Theres basically no way you'd get clipping if you're using it correctly.
Okay. I was just thinking that pre-gaining the replay gained tracks back up to a level where they match most other "loudness war" style tracks, would give too much gain on ones that are already at an appropriate level, but with a wide dynamic range.
For example. Most songs tend to have about 8dB or more of reduction through replaygain, so setting the pre-gain to 8db would make them sound around the same level. (along with ones with a more common 9-10 dB )
If I applied that same 8dB of pre-gain to a track that was already near reference level (say 3dB or so) I'm getting a potential of 5dB of clipping assuming the track has very high peaks compared to its average level.
This probably doesn't happen all that much in practice, and doing 5-6dB would probably give you enough headroom, while bringing your replay gain tracks up sort of close, though still noticably quieter.
This has been discussed and we're generally in favor of it.
Cool.
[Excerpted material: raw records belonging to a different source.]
import Summits.CriticalPhenomena.Ising3DConformalLimit.Theses.PerfectScreening
import Summits.CriticalPhenomena.Ising3DConformalLimit.Theses.EnergyNotSigmaSquared
import Summits.CriticalPhenomena.Ising3DConformalLimit.Theses.HyperoctahedralRP
import Summits.CriticalPhenomena.Ising3DConformalLimit.Theorems.EnergyNotSigmaSquaredMoebiusLimitExistsOrbitLiouvilleDictionary
import Summits.CriticalPhenomena.Ising3DConformalLimit.Theorems.EnergyNotSigmaSquaredMoebiusLimitExistsOrbitLiouvillePeriodicLiouville
import Summits.CriticalPhenomena.Ising3DConformalLimit.Theorems.EnergyNotSigmaSquaredMoebiusLimitExistsOrbitLiouvilleOrbitConst
import Summits.CriticalPhenomena.Ising3DConformalLimit.Theorems.EnergyNotSigmaSquaredMoebiusLimitExistsOrbitLiouvilleInversionOfOrbitGood
import Summits.CriticalPhenomena.Ising3DConformalLimit.Theorems.MoebiusLimitExists.Negative.MeshContinuity
import Summits.CriticalPhenomena.Ising3DConformalLimit.Theorems.MoebiusLimitExists.Negative.FreeReflections
import Summits.CriticalPhenomena.Ising3DConformalLimit.Theorems.PrecisionLaplacianMoebiusLimitOfTwoPointLawInversionBegetsRotations
import HarnessLib

/-!
# Line `Sketch` (§1 complex-circle-rotation-liouville) for crux `MoebiusLimitExists` — the reduction, sorry-free

Crux stmt-CriticalPhenomena-1344 (`Theses.PerfectScreening.MoebiusLimitExists` = `Theses.EnergyNotSigmaSquared.MoebiusLimit`,
one term). This file lands the COMPOSITION of the line as tree theorems, with the line's single open stub S4
(`stub_orbitEntire_of_limit`: ORBIT-ENTIRE for every normalised 1981-type limit) kept as an explicit hypothesis:

* `isInversionCovariant_of_orbitEntire'` — ORBIT-ENTIRE ⇒ inversion covariance for a normalised, continuous,
  `R₃`-symmetric family (the card's `InversionOfEntireOrbits`): composition of the landed stubs S1
  `stub_periodicTemperedLiouville` (p128155), S2 `stub_flowAlgebra` (p128058), S3a `stub_orbitConst` (p128039),
  S3b `stub_inversion_of_orbitGood` (p128083).
* `flip_invariant_of_limit'` — `R₃` is a free symmetry of every limit (`limit_signFlip`).
* `MoebiusLimitExists_of_orbitEntire` — item 1981 (`ExistsScaleCovariantLimit`) ∧ S4 ⇒ crux (mesh continuity,
  the free flip, the reduction, rotations from inversion + translations `stub_inversionBegetsRotations`).
* `MoebiusLimitExists_iff_orbitEntire` — **crux ⟺ 1981 ∧ S4** (converse from the dictionary file:
  `existsScaleCovariantLimit_of_MoebiusLimitExists`, `stub_orbitEntire_of_crux`), the kernel-checked SIZE of
  the line's residual: given existence (1981), Möbius covariance of the 3D Ising scaling limit IS the
  statement that the weighted orbit functions of the limit along the elliptic flow about the unit circle are
  restrictions of `2π`-periodic tempered entire functions of the angle — a domain-of-holomorphy statement
  for one function of one complex variable per configuration; and `S4 ⟺ 1980 ∧ 1982` given 1981
  (`orbitEntireForLimits_iff_items`).

References: Di Francesco–Mathieu–Sénéchal 1997 §4.3.1; Duminil-Copin ICM 2022 §8.1, §8.4 (the conjecture).
-/

noncomputable section

open Set Function Filter EuclideanGeometry
open scoped Topology
open Literature.Probability.LatticeModels

namespace Summit.CriticalPhenomena.Ising3DConformalLimit.MoebiusLimitExistsOrbitLiouville

/-- `R₃` is the signed coordinate map with signs `(1, 1, −1)`. [folklore] -/
theorem flipThree_apply_signs' (p : EuclideanSpace ℝ (Fin 3)) (j : Fin 3) :
    flipThree p j = (((fun k : Fin 3 => if k = 2 then (-1 : ℤˣ) else 1) j : ℤ) : ℝ) * p j := by
  rw [flipThree_apply]
  by_cases h : j = 2
  · subst h; simp
  · simp [h]

/-- **`R₃` is a free symmetry of every pointwise limit of the critical correlators** on `NonCoincident`
(tree: `MoebiusLimitExistsNegative.limit_signFlip`). [cite: FriedliVelenik2017, Exercise 3.14, p. 115] -/
theorem flip_invariant_of_limit' {ρ : ℝ → ℝ} {S : CorrFamily 3}
    (hlim : HasPointwiseScalingLimit (criticalCorr 3) ρ S) :
    ∀ n (x : Fin n → EuclideanSpace ℝ (Fin 3)), x ∈ NonCoincident 3 n →
      S n (fun i => flipThree (x i)) = S n x :=
  fun _ _ hx => MoebiusLimitExistsNegative.limit_signFlip hlim (fun k : Fin 3 => if k = 2 then (-1 : ℤˣ) else 1)
    flipThree flipThree_apply_signs' hx

/-- **ORBIT-ENTIRE ⇒ INVERSION COVARIANCE** for a normalised, continuous, `R₃`-symmetric family (the
card's `InversionOfEntireOrbits`): composition of the landed stubs S1, S2, S3a, S3b. [folklore] -/
theorem isInversionCovariant_of_orbitEntire' (Δ : ℝ) (S : CorrFamily 3)
    (hnorm : ∀ n z, z ∉ NonCoincident 3 n → S n z = 0)
    (hcont : ∀ n, ContinuousOn (S n) (NonCoincident 3 n))
    (hflip : ∀ n (x : Fin n → EuclideanSpace ℝ (Fin 3)), x ∈ NonCoincident 3 n →
      S n (fun i => flipThree (x i)) = S n x)
    (hOE : OrbitEntire Δ S) : IsInversionCovariant Δ S :=
  stub_inversion_of_orbitGood Δ S hnorm hcont hflip fun n x hx =>
    stub_orbitConst stub_periodicTemperedLiouville stub_flowAlgebra Δ S n x hx (hOE n x hx)

/-- **1981 ∧ S4 ⇒ crux**: the line's composition with its single open stub S4 as a hypothesis (second
argument, VERBATIM the registered signature of `stub_orbitEntire_of_limit`). [folklore] -/
theorem MoebiusLimitExists_of_orbitEntire
    (hE : Theses.HyperoctahedralRP.ExistsScaleCovariantLimit)
    (hOE : ∀ (ρ : ℝ → ℝ) (Δ : ℝ) (S : CorrFamily 3), (∀ δ ∈ Set.Ioc (0:ℝ) 1, 0 < ρ δ) → 0 < Δ →
      HasPointwiseScalingLimit (criticalCorr 3) ρ S →
      (∀ n z, z ∉ NonCoincident 3 n → S n z = 0) → IsNondegenerateTwoPoint S →
      IsTranslationInvariant S → IsScaleCovariant Δ S → OrbitEntire Δ S) :
    Theses.PerfectScreening.MoebiusLimitExists := by
  obtain ⟨ρ, Δ, S, hρ, hΔ, hlim, hnorm, hnd, htr, hsc⟩ := hE
  have hcont : ∀ n, ContinuousOn (S n) (NonCoincident 3 n) := fun n =>
    LimitMeshContinuity.continuousOn_limit_of_translationInvariant hlim htr n
  have hinv : IsInversionCovariant Δ S :=
    isInversionCovariant_of_orbitEntire' Δ S hnorm hcont (flip_invariant_of_limit' hlim)
      (hOE ρ Δ S hρ hΔ hlim hnorm hnd htr hsc)
  have hrot : IsRotationInvariant S :=
    PrecisionLaplacianMoebiusLimitOfTwoPointLaw.stub_inversionBegetsRotations Δ S htr hinv
  exact ⟨ρ, Δ, S, hρ, hΔ, hlim, hnd, ⟨htr, hrot⟩, hsc, hinv⟩

/-- **crux ⟺ 1981 ∧ S4** — the kernel-checked size of the line's residual: given existence (item
stmt-1981), Möbius covariance of the 3D Ising scaling limit is EXACTLY orbit-entirety of the limit's
weighted orbit functions along the elliptic flow about the unit circle.
[cite: DuminilCopinICM2022, §8.1 p. 25 and §8.4 p. 29] -/
theorem MoebiusLimitExists_iff_orbitEntire :
    Theses.PerfectScreening.MoebiusLimitExists ↔
      Theses.HyperoctahedralRP.ExistsScaleCovariantLimit ∧
      (∀ (ρ : ℝ → ℝ) (Δ : ℝ) (S : CorrFamily 3), (∀ δ ∈ Set.Ioc (0:ℝ) 1, 0 < ρ δ) → 0 < Δ →
        HasPointwiseScalingLimit (criticalCorr 3) ρ S →
        (∀ n z, z ∉ NonCoincident 3 n → S n z = 0) → IsNondegenerateTwoPoint S →
        IsTranslationInvariant S → IsScaleCovariant Δ S → OrbitEntire Δ S) :=
  ⟨fun h => ⟨MoebiusLimitExistsOnlyInteraction.existsScaleCovariantLimit_of_MoebiusLimitExists h,
    stub_orbitEntire_of_crux h⟩, fun h => MoebiusLimitExists_of_orbitEntire h.1 h.2⟩

/-- **Given 1981, S4 ⟺ items 1980 ∧ 1982**: the bet of the line is the covariance half of the conjecture
(`stub_orbitEntire_of_items`; `MoebiusLimitExists_iff_hrp`, p114842). [cite: DuminilCopinICM2022, §8.4 p. 29] -/
theorem orbitEntireForLimits_iff_items (hE : Theses.HyperoctahedralRP.ExistsScaleCovariantLimit) :
    (∀ (ρ : ℝ → ℝ) (Δ : ℝ) (S : CorrFamily 3), (∀ δ ∈ Set.Ioc (0:ℝ) 1, 0 < ρ δ) → 0 < Δ →
        HasPointwiseScalingLimit (criticalCorr 3) ρ S →
        (∀ n z, z ∉ NonCoincident 3 n → S n z = 0) → IsNondegenerateTwoPoint S →
        IsTranslationInvariant S → IsScaleCovariant Δ S → OrbitEntire Δ S) ↔
      Theses.HyperoctahedralRP.LimitRotationInvariant ∧ Theses.HyperoctahedralRP.InversionUpgradeNormalised := by
  constructor
  · intro hOE
    have h := MoebiusLimitExists_of_orbitEntire hE hOE
    exact ⟨MoebiusLimitExistsOnlyInteraction.limitRotationInvariant_of_MoebiusLimitExists h,
      MoebiusLimitExistsOnlyInteraction.inversionUpgradeNormalised_of_MoebiusLimitExists h⟩
  · exact fun h => stub_orbitEntire_of_items h.1 h.2

/-- The reduction under the primary route's spelling of the crux (`Theses.EnergyNotSigmaSquared.MoebiusLimit`;
one term). [folklore] -/
theorem MoebiusLimit_iff_orbitEntire :
    Theses.EnergyNotSigmaSquared.MoebiusLimit ↔
      Theses.HyperoctahedralRP.ExistsScaleCovariantLimit ∧
      (∀ (ρ : ℝ → ℝ) (Δ : ℝ) (S : CorrFamily 3), (∀ δ ∈ Set.Ioc (0:ℝ) 1, 0 < ρ δ) → 0 < Δ →
        HasPointwiseScalingLimit (criticalCorr 3) ρ S →
        (∀ n z, z ∉ NonCoincident 3 n → S n z = 0) → IsNondegenerateTwoPoint S →
        IsTranslationInvariant S → IsScaleCovariant Δ S → OrbitEntire Δ S) :=
  MoebiusLimitExists_iff_orbitEntire

end Summit.CriticalPhenomena.Ising3DConformalLimit.MoebiusLimitExistsOrbitLiouville

end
I eagerly await this functionality.
Its not done through volume control for several reasons:
1) It can't be done through volume control because theres no way to exactly synchronize changes to the output amplifier gain with track boundaries.
2) The volume control has suboptimal resolution on many devices (1-1.5dB is typical).
3) Applying analog gain would increase clipping when decoding near maximum volume mp3 files. The audibility of this is debatable, but its still an obvious drawback.
Yeah. That makes sense.
#1 I guess would mostly be a problem mostly with gapless tracks with content right at the start/end.
#2 Is the dealbreaker I guess. 1dB doesn't seem like a huge problem, but I guess some players are a fair bit wider (or aren't on a proper log scale at all)
#3 I guess it's pretty academic due to #2, but I don't really see where you'll get any additional clipping.
The only situation where I could see it being a problem is where you're applying a positive replay gain to quiet tracks with large peaks, and run into the analog limit of the amp. Seems like a bit of a stretch, not that it really matters, since there's not precise enough control to do it anyways.